3. Seek Specialist Legal Advice
Australian immigration law changes frequently and protection visa applications involve highly specialized legal concepts that generalist migration agents may not be trained to deal with. A refugee law specialist adds value by:
- Legal thresholds are explicitly considered in drafting a statutory declaration
- Conducting mock interviews to prepare you for case officer questioning
- Check the application for inconsistencies before submission
Make sure your legal representative is registered with the Migration Agents Registration Authority (MARA) and has a history of success with Subclass 866 applications.
4. Clearly Establish the Legal Nexus
Your claim must establish that the fear of harm you have is directly related to one of the five grounds recognized in the 1951 Refugee Convention: race, religion, nationality, political opinion or membership of a particular social group. The Subclass 866 visa is a pathway to permanent protection in Australia for people who are at real risk of significant harm or persecution, the Department of Home Affairs said. If your claim does not fall within the Convention grounds, you may still be eligible for complementary protection if you are at real risk of the death penalty, torture or cruel and degrading treatment.
5. Prove State Protection Is Unavailable
Even if you are in real danger, you may be refused if the Department thinks that you can safely move to another part of your home country or that your government can protect you.
To rebut the internal relocation argument, show that the threat is national or that the persecutors are capable of finding you anywhere. If you have been ignored by authorities or police reports or country information showing systemic corruption, show this. This shows authorities are unwilling or unable to help.
6. Maintain Valid Visa Status Before Applying
Subclass 866 is only available to applicants who arrived in Australia lawfully holding a substantive visa and still hold that visa at the time of application. If your visa expires before you lodge your protection claim, you become an unlawful non-citizen, and this can prevent you from applying at all. If you make a valid protection application before your visa expires, a Bridging Visa A will be automatically activated, allowing you to stay legally while your case is being processed.
7. Be Completely Transparent About Your Identity and History
The Australian Government does not tolerate false or misleading information.
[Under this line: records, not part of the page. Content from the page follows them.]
/-- **THE `(z, r)`-INTEGRAL (local pullback, Lie side).**  `μ𝔤` an additive Haar measure on `𝔤𝔩₃(F)`, `dx` one on `F`.  There is ONE constant `c ∈ (0, ∞)` (the module between
`μ𝔤` and the coordinate measure `dz ⊗ dr`) such that for every `(G,M)`-regular Levi datum `m` (`χ(m) ≠ 0`) there is a depth `j₀` with: for all `j₀ ≤ j' ≤ j` and every
measurable `h ≥ 0`,
`∫⁻_{z ∈ (𝔭^{j'})²} ∫⁻_{r ∈ F⁷} (1_{V_j(m)}·h)((1 + L z)·P(r)·(1 + L z)⁻¹) dr dz = c · ‖χ(m)‖_F⁻¹ · ∫⁻_{V_j(m)} h dμ𝔤`,
`V_j(m) = M(m) + e_m(M₃(𝔭^j))` (★ E″2's chart image), `P(r) = [[r₀,r₁,r₂],[r₃,r₄,r₅],[0,0,r₆]]`.  Proof: `parabolicChart_translate_eq`, the coordinate module
`exists_lintegral_pi_pi_eq_mul_lintegral`, translation by `M(m)`, the set identity §2, and ★ E″2 (d).  With brick F″ (`k = (1 + Lz)·p` on the level set
`{k₂₀, k₂₁ ∈ 𝔭^{j'}}`) and ★ P″ this is the main-piece term of `ρ(1_{V_j(m)}·h)`. [cite: HarishChandra1999AdmissibleDistributions, §7 Lemma 7.8]
[cite: HarishChandra1970, Part V §4 Lemma 22] [cite: WeilBNT1967, Ch. I §2] -/
theorem exists_lintegral_pi_parabolicChart_indicator_eq (μ𝔤 : Measure (Matrix (Fin 3) (Fin 3) F)) [μ𝔤.IsAddHaarMeasure]
    (dx : Measure F) [dx.IsAddHaarMeasure] :
    ∃ c : ℝ≥0∞, c ≠ 0 ∧ c ≠ ⊤ ∧ ∀ m : Fin 5 → F, (!![m 0, m 1; m 2, m 3] : Matrix (Fin 2) (Fin 2) F).charpoly.eval (m 4) ≠ 0 →
      ∃ j₀ : ℕ, ∀ j' j : ℕ, j₀ ≤ j' → j' ≤ j → ∀ h : Matrix (Fin 3) (Fin 3) F → ℝ≥0∞, Measurable h →
        ∫⁻ z in Set.univ.pi (fun _ : Fin 2 => primePowBall F (j' : ℤ)), ∫⁻ r : Fin 7 → F,
            ((!![m 0, m 1, 0; m 2, m 3, 0; 0, 0, m 4] : Matrix (Fin 3) (Fin 3) F) +ᵥ
              ((fun X : Matrix (Fin 3) (Fin 3) F =>
                  (!![X 0 0, X 0 1, X 0 2; X 1 0, X 1 1, X 1 2; X 2 0 * (m 0 - m 4) + X 2 1 * m 2, X 2 0 * m 1 + X 2 1 * (m 3 - m 4), X 2 2] :
                    Matrix (Fin 3) (Fin 3) F)) '' {X : Matrix (Fin 3) (Fin 3) F | ∀ i l, X i l ∈ primePowBall F j})).indicator h
              ((1 + !![0, 0, 0; 0, 0, 0; z 0, z 1, 0]) * !![r 0, r 1, r 2; r 3, r 4, r 5; 0, 0, r 6] * (1 + !![0, 0, 0; 0, 0, 0; z 0, z 1, 0])⁻¹)
            ∂(Measure.pi fun _ : Fin 7 => dx) ∂(Measure.pi fun _ : Fin 2 => dx) =
          c * ((normAbs F ((!![m 0, m 1; m 2, m 3] : Matrix (Fin 2) (Fin 2) F).charpoly.eval (m 4)))⁻¹ : ℝ≥0) *
            ∫⁻ X in (!![m 0, m 1, 0; m 2, m 3, 0; 0, 0, m 4] : Matrix (Fin 3) (Fin 3) F) +ᵥ
              ((fun X : Matrix (Fin 3) (Fin 3) F =>
                  (!![X 0 0, X 0 1, X 0 2; X 1 0, X 1 1, X 1 2; X 2 0 * (m 0 - m 4) + X 2 1 * m 2, X 2 0 * m 1 + X 2 1 * (m 3 - m 4), X 2 2] :
                    Matrix (Fin 3) (Fin 3) F)) '' {X : Matrix (Fin 3) (Fin 3) F | ∀ i l, X i l ∈ primePowBall F j}), h X ∂μ𝔤 := by
  classical
  haveI : T2Space F := (isLocalField F).toT2Space
  haveI : LocallyCompactSpace F := (isLocalField F).toLocallyCompactSpace
  haveI : SecondCountableTopology F := secondCountableTopology_localField F
  haveI : IsTopologicalRing F := inferInstance
  obtain ⟨c, hc0, hctop, hcG⟩ := exists_lintegral_pi_pi_eq_mul_lintegral (F := F) μ𝔤 dx
  refine ⟨c, hc0, hctop, fun m hm => ?_⟩
  -- ===== the chart data at `m` =====
  obtain ⟨c₀, hc₀⟩ := exists_forall_mem_primePowBall_neg m
  set Φ : Matrix (Fin 3) (Fin 3) F → Matrix (Fin 3) (Fin 3) F := fun X : Matrix (Fin 3) (Fin 3) F =>
    (1 + (!![0, 0, 0; 0, 0, 0; X 2 0, X 2 1, 0] : Matrix (Fin 3) (Fin 3) F)) *
      (!![m 0, m 1, 0; m 2, m 3, 0; 0, 0, m 4] + !![X 0 0, X 0 1, X 0 2; X 1 0, X 1 1, X 1 2; 0, 0, X 2 2]) *
      (1 - !![0, 0, 0; 0, 0, 0; X 2 0, X 2 1, 0]) with hΦ
  obtain ⟨k₀, hk₀⟩ := exists_depth_parabolicChart m hm μ𝔤 Φ hΦ
  refine ⟨k₀ + c₀, fun j' j hj' hjj h hh => ?_⟩
  obtain ⟨hinj₀, -, -, -, -, -⟩ := hk₀ k₀ le_rfl
  obtain ⟨-, himgj, hopenj, -, -, hlinj⟩ := hk₀ j (by omega)
  have hΦc : Continuous Φ := by rw [hΦ]; exact continuous_parabolicChart m
  -- names for the sets
  set M₀ : Matrix (Fin 3) (Fin 3) F := !![m 0, m 1, 0; m 2, m 3, 0; 0, 0, m 4] with hM₀
  set V : Set (Matrix (Fin 3) (Fin 3) F) := M₀ +ᵥ ((fun X : Matrix (Fin 3) (Fin 3) F =>
      (!![X 0 0, X 0 1, X 0 2; X 1 0, X 1 1, X 1 2; X 2 0 * (m 0 - m 4) + X 2 1 * m 2, X 2 0 * m 1 + X 2 1 * (m 3 - m 4), X 2 2] :
        Matrix (Fin 3) (Fin 3) F)) '' {X : Matrix (Fin 3) (Fin 3) F | ∀ i l, X i l ∈ primePowBall F j}) with hV
  set B₂ : Set (Fin 2 → F) := Set.univ.pi (fun _ : Fin 2 => primePowBall F (j' : ℤ)) with hB₂
  set Tset : Set (Matrix (Fin 3) (Fin 3) F) := {X | X 2 0 ∈ primePowBall F (j' : ℤ) ∧ X 2 1 ∈ primePowBall F (j' : ℤ)} with hTset
  have hVopen : IsOpen V := by rw [← himgj]; exact hopenj
  have hVm : MeasurableSet V := hVopen.measurableSet
  have hB₂m : MeasurableSet B₂ := MeasurableSet.univ_pi fun _ => measurableSet_primePowBall (F := F) _
  have hTsetm : MeasurableSet Tset :=
    ((measurableSet_primePowBall (F := F) _).preimage (continuous_id.matrix_elem 2 0).measurable).inter
      ((measurableSet_primePowBall (F := F) _).preimage (continuous_id.matrix_elem 2 1).measurable)
  -- the set identity (§2)
  have hset : Tset ∩ Φ ⁻¹' V = {X : Matrix (Fin 3) (Fin 3) F | ∀ i l, X i l ∈ primePowBall F j} :=
    setOf_inter_preimage_parabolicChart_eq_box m hc₀ Φ hΦ hinj₀ himgj hj' hjj
  -- ===== (A) the integrand is `(1_V·h) ∘ Φ` at `[[r₀,r₁,r₂],[r₃,r₄,r₅],[z₀,z₁,r₆]] − M₀`, and `z ∈ B₂ ↔ (that matrix) ∈ Tset` =====
  set f : Matrix (Fin 3) (Fin 3) F → ℝ≥0∞ := fun X => V.indicator h (Φ X) with hf
  have hfm : Measurable f := (hh.indicator hVm).comp hΦc.measurable
  set G : Matrix (Fin 3) (Fin 3) F → ℝ≥0∞ := fun Y => Tset.indicator (fun Y => f (Y - M₀)) Y with hG
  have hGm : Measurable G := (hfm.comp (measurable_id.sub_const M₀)).indicator hTsetm
  have hA : ∀ (z : Fin 2 → F), B₂.indicator (fun z => ∫⁻ r : Fin 7 → F,
      V.indicator h ((1 + !![0, 0, 0; 0, 0, 0; z 0, z 1, 0]) * !![r 0, r 1, r 2; r 3, r 4, r 5; 0, 0, r 6] * (1 + !![0, 0, 0; 0, 0, 0; z 0, z 1, 0])⁻¹)
        ∂(Measure.pi fun _ : Fin 7 => dx)) z =
      ∫⁻ r : Fin 7 → F, G !![r 0, r 1, r 2; r 3, r 4, r 5; z 0, z 1, r 6] ∂(Measure.pi fun _ : Fin 7 => dx) := by
    intro z
    have hX : ∀ r : Fin 7 → F, (!![r 0, r 1, r 2; r 3, r 4, r 5; z 0, z 1, r 6] : Matrix (Fin 3) (Fin 3) F) - M₀ =
        !![r 0 - m 0, r 1 - m 1, r 2; r 3 - m 2, r 4 - m 3, r 5; z 0, z 1, r 6 - m 4] := fun r => by
      rw [hM₀]; ext i l; fin_cases i <;> fin_cases l <;> simp
    have hmem : ∀ r : Fin 7 → F, (!![r 0, r 1, r 2; r 3, r 4, r 5; z 0, z 1, r 6] : Matrix (Fin 3) (Fin 3) F) ∈ Tset ↔ z ∈ B₂ := fun r => by
      rw [hTset, hB₂, Set.mem_setOf_eq, Set.mem_univ_pi, Fin.forall_fin_two]
      simp
    by_cases hz : z ∈ B₂
    · rw [Set.indicator_of_mem hz]
      refine lintegral_congr fun r => ?_
      rw [hG]; dsimp only
      rw [Set.indicator_of_mem ((hmem r).2 hz), hX r, hf]
      dsimp only
      rw [parabolicChart_translate_eq m z r Φ hΦ]
    · rw [Set.indicator_of_notMem hz]
      have h0 : ∀ r : Fin 7 → F, G !![r 0, r 1, r 2; r 3, r 4, r 5; z 0, z 1, r 6] = 0 := fun r => by
        rw [hG]; dsimp only
        exact Set.indicator_of_notMem (fun h' => hz ((hmem r).1 h')) _
      simp only [h0, lintegral_zero]
  rw [← lintegral_indicator hB₂m]
  simp only [hA]
  -- ===== (B) the coordinate module, translation by `M₀` =====
  rw [hcG G hGm, mul_assoc]
  congr 1
  have hD : ∀ Y : Matrix (Fin 3) (Fin 3) F, G Y = Tset.indicator f (Y - M₀) := by
    intro Y
    have h2 : Y - M₀ ∈ Tset ↔ Y ∈ Tset := by
      rw [hTset, hM₀, Set.mem_setOf_eq, Set.mem_setOf_eq, Matrix.sub_apply, Matrix.sub_apply]
      simp
    by_cases hY : Y ∈ Tset
    · rw [hG]; dsimp only; rw [Set.indicator_of_mem hY, Set.indicator_of_mem (h2.2 hY)]
    · rw [hG]; dsimp only; rw [Set.indicator_of_notMem hY, Set.indicator_of_notMem (mt h2.1 hY)]
  simp only [hD]
  have hE : ∫⁻ Y, Tset.indicator f (Y - M₀) ∂μ𝔤 = ∫⁻ X, Tset.indicator f X ∂μ𝔤 := by
    simp only [sub_eq_neg_add]
    exact lintegral_add_left_eq_self _ (-M₀)
  rw [hE, lintegral_indicator hTsetm]
  -- ===== (C) `f = 1_{Φ⁻¹V}·(h ∘ Φ)`, the set identity, ★ E″2 (d) =====
  have hfind : f = (Φ ⁻¹' V).indicator (h ∘ Φ) := by rw [hf]; funext X; exact (Set.indicator_comp_right Φ).symm
  rw [hfind, lintegral_indicator (hVm.preimage hΦc.measurable), Measure.restrict_restrict (hVm.preimage hΦc.measurable),
    Set.inter_comm, hset]
  change ∫⁻ X in {X : Matrix (Fin 3) (Fin 3) F | ∀ i l, X i l ∈ primePowBall F j}, h (Φ X) ∂μ𝔤 = _
  rw [hlinj h hh, himgj]

end Integral

end Summit.HodgeConjecture.HodgeConjecture.Cruxes.H413.K2E3GL3ParabolicSliceLocalPullback

end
Public Interest Criterion 4020 (PIC 4020) enables the Department to refuse your visa if one of the documents or statements you provided is found to be false or misleading. This will automatically incur a three-year or ten-year ban from applying for almost all other Australian visas.
Be honest about who you are, where you have travelled, previous visa applications and any criminal issues in the past. If you submit an official document with errors, do not submit it without context. Write an explanation.
8. Submit a Complete and Thorough Application From Day One
The Department has created priority processing streams that are intended to identify and reject poor or incomplete applications quickly. Do not think that you can correct deficiencies at the tribunal stage. If you get a refusal, you will get a Section 48 bar, which means you cannot lodge most other visa applications while you are in Australia. If you are refused, your only option is to appeal to the Administrative Review Tribunal, usually within just 28 days. Think of the main application as your best and perhaps only opportunity to make a full case.
Final Thoughts
As a business owner, you will need to prepare your Protection Visa application carefully, get expert legal advice and be totally honest. Applicants have the best chance of a positive outcome by emphasizing consistency, quality of evidence, legal compliance and transparency. The single most important thing you can do to protect your future in Australia is to work hard in primary.